(Dataset excerpts)

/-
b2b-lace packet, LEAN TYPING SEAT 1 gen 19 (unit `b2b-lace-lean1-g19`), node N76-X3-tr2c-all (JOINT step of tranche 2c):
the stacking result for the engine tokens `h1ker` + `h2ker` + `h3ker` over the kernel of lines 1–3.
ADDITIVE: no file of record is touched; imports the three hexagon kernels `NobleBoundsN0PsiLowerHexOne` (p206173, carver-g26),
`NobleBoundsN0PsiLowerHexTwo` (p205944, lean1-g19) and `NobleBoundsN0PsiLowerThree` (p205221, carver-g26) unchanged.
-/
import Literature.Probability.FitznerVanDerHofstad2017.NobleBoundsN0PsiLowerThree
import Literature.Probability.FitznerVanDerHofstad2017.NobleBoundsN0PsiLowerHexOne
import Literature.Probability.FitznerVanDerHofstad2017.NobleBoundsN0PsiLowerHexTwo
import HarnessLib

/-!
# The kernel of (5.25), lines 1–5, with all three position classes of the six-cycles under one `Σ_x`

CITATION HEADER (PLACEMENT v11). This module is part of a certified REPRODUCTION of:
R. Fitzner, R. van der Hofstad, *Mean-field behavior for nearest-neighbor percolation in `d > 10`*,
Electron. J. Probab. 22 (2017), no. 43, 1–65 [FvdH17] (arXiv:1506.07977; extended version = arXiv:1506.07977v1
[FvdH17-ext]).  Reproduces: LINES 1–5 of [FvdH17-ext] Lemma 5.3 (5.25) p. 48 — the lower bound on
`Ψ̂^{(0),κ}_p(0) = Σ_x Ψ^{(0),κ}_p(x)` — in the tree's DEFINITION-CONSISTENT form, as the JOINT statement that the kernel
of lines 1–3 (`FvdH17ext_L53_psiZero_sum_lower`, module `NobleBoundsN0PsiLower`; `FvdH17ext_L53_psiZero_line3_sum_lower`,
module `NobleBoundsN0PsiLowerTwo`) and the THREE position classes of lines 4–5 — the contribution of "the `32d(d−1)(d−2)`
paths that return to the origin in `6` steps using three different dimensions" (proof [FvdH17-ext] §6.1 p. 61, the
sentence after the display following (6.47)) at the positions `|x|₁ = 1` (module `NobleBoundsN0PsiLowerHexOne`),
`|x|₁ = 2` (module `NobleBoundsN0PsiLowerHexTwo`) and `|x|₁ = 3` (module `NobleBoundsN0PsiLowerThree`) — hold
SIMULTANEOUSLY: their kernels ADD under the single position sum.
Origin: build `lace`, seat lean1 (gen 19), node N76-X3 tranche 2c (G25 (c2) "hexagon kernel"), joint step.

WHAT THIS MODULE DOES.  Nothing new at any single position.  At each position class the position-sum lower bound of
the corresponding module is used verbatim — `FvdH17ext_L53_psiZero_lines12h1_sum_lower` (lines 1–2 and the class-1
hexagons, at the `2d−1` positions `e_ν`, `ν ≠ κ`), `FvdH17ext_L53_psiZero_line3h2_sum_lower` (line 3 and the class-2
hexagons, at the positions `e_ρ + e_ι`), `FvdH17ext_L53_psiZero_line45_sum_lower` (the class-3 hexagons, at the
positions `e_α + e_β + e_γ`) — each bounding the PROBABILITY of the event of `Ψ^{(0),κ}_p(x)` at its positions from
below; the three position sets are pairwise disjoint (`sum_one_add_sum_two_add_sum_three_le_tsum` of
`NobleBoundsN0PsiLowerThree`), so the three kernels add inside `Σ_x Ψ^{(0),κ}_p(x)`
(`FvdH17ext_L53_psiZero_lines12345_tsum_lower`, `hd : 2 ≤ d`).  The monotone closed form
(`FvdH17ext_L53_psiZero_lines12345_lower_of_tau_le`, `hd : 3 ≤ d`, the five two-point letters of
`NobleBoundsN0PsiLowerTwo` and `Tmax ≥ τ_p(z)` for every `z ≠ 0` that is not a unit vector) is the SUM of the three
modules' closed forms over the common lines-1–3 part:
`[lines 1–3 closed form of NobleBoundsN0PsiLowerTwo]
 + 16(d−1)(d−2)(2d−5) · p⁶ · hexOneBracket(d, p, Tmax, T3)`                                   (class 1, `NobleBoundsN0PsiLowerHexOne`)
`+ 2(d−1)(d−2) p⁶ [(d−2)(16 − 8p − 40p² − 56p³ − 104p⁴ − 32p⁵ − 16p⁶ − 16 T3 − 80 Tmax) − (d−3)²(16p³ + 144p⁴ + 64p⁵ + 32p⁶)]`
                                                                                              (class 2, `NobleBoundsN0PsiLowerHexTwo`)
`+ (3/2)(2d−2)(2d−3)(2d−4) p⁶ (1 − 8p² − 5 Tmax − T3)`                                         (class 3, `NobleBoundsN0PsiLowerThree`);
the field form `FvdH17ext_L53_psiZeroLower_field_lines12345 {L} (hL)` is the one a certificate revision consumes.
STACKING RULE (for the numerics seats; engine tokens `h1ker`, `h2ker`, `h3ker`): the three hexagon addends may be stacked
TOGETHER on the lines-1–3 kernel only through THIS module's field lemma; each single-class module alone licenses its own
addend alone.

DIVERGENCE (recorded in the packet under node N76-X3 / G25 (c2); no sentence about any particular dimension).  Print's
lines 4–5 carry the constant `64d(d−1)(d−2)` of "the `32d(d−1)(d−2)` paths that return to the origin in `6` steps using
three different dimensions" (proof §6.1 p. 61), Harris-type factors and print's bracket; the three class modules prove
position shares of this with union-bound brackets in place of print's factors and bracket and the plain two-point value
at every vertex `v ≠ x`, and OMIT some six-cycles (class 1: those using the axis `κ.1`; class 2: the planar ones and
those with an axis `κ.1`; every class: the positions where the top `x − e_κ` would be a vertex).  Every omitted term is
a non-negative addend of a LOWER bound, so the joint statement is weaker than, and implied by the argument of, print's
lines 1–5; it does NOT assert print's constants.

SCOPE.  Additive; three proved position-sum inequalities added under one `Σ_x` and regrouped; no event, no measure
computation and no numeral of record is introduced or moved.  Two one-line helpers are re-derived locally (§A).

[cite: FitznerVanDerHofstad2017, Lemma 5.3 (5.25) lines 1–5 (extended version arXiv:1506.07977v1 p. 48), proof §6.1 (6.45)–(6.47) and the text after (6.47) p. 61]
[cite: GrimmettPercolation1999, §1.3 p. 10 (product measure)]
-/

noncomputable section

*Your objective:* Among the lines above, find those holding the word "tokens" and state how many there are, number only.

*Answer space:* 2